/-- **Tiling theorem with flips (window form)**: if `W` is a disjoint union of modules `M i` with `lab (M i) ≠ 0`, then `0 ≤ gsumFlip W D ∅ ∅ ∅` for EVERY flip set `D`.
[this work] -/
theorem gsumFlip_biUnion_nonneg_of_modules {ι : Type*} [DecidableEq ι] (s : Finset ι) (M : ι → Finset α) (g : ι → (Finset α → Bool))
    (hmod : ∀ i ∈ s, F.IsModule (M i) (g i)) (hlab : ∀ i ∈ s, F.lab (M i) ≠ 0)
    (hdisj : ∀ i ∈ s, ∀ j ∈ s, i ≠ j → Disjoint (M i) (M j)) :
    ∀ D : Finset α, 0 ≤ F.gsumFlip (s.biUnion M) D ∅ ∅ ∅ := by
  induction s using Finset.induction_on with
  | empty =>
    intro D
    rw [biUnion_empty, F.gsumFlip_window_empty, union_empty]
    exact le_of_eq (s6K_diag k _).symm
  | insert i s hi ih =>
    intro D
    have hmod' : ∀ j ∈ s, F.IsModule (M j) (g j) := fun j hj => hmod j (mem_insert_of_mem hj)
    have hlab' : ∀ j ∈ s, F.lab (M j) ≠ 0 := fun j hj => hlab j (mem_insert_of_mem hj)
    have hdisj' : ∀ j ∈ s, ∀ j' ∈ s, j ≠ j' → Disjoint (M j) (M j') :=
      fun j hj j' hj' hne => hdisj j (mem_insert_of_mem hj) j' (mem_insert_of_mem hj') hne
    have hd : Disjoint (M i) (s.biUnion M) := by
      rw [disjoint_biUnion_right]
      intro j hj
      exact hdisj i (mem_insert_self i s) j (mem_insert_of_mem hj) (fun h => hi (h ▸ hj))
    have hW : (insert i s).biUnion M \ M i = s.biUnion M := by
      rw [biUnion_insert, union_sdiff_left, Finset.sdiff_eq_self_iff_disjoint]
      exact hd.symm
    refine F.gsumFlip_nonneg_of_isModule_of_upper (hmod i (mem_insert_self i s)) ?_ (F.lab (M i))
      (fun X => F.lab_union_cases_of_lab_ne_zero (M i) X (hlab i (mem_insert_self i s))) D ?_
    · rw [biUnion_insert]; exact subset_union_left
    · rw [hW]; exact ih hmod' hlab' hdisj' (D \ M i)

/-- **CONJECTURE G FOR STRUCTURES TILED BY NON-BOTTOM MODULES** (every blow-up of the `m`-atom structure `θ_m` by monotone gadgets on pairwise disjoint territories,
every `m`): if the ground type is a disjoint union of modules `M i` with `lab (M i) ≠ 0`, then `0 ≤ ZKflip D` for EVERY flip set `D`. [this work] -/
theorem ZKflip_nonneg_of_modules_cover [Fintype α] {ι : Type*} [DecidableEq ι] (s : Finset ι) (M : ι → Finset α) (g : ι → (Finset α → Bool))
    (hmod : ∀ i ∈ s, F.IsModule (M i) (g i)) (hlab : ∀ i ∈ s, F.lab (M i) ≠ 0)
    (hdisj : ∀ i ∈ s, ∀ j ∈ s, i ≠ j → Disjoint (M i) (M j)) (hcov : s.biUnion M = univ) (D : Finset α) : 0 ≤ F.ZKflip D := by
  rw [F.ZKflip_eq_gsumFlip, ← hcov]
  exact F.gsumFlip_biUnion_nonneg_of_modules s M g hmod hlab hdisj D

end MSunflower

- - - - - - -

= GOAL OF THE EXERCISE =
Copy out the entries above without altering a single character.

= ANSWER TO THIS EXERCISE =
/-- **Tiling theorem with flips (window form)**: if `W` is a disjoint union of modules `M i` with `lab (M i) ≠ 0`, then `0 ≤ gsumFlip W D ∅ ∅ ∅` for EVERY flip set `D`.
[this work] -/
theorem gsumFlip_biUnion_nonneg_of_modules {ι : Type*} [DecidableEq ι] (s : Finset ι) (M : ι → Finset α) (g : ι → (Finset α → Bool))
    (hmod : ∀ i ∈ s, F.IsModule (M i) (g i)) (hlab : ∀ i ∈ s, F.lab (M i) ≠ 0)
    (hdisj : ∀ i ∈ s, ∀ j ∈ s, i ≠ j → Disjoint (M i) (M j)) :
    ∀ D : Finset α, 0 ≤ F.gsumFlip (s.biUnion M) D ∅ ∅ ∅ := by
  induction s using Finset.induction_on with
  | empty =>
    intro D
    rw [biUnion_empty, F.gsumFlip_window_empty, union_empty]
    exact le_of_eq (s6K_diag k _).symm
  | insert i s hi ih =>
    intro D
    have hmod' : ∀ j ∈ s, F.IsModule (M j) (g j) := fun j hj => hmod j (mem_insert_of_mem hj)
    have hlab' : ∀ j ∈ s, F.lab (M j) ≠ 0 := fun j hj => hlab j (mem_insert_of_mem hj)
    have hdisj' : ∀ j ∈ s, ∀ j' ∈ s, j ≠ j' → Disjoint (M j) (M j') :=
      fun j hj j' hj' hne => hdisj j (mem_insert_of_mem hj) j' (mem_insert_of_mem hj') hne
    have hd : Disjoint (M i) (s.biUnion M) := by
      rw [disjoint_biUnion_right]
      intro j hj
      exact hdisj i (mem_insert_self i s) j (mem_insert_of_mem hj) (fun h => hi (h ▸ hj))
    have hW : (insert i s).biUnion M \ M i = s.biUnion M := by
      rw [biUnion_insert, union_sdiff_left, Finset.sdiff_eq_self_iff_disjoint]
      exact hd.symm
    refine F.gsumFlip_nonneg_of_isModule_of_upper (hmod i (mem_insert_self i s)) ?_ (F.lab (M i))
      (fun X => F.lab_union_cases_of_lab_ne_zero (M i) X (hlab i (mem_insert_self i s))) D ?_
    · rw [biUnion_insert]; exact subset_union_left
    · rw [hW]; exact ih hmod' hlab' hdisj' (D \ M i)

/-- **CONJECTURE G FOR STRUCTURES TILED BY NON-BOTTOM MODULES** (every blow-up of the `m`-atom structure `θ_m` by monotone gadgets on pairwise disjoint territories,
every `m`): if the ground type is a disjoint union of modules `M i` with `lab (M i) ≠ 0`, then `0 ≤ ZKflip D` for EVERY flip set `D`. [this work] -/
theorem ZKflip_nonneg_of_modules_cover [Fintype α] {ι : Type*} [DecidableEq ι] (s : Finset ι) (M : ι → Finset α) (g : ι → (Finset α → Bool))
    (hmod : ∀ i ∈ s, F.IsModule (M i) (g i)) (hlab : ∀ i ∈ s, F.lab (M i) ≠ 0)
    (hdisj : ∀ i ∈ s, ∀ j ∈ s, i ≠ j → Disjoint (M i) (M j)) (hcov : s.biUnion M = univ) (D : Finset α) : 0 ≤ F.ZKflip D := by
  rw [F.ZKflip_eq_gsumFlip, ← hcov]
  exact F.gsumFlip_biUnion_nonneg_of_modules s M g hmod hlab hdisj D

end MSunflower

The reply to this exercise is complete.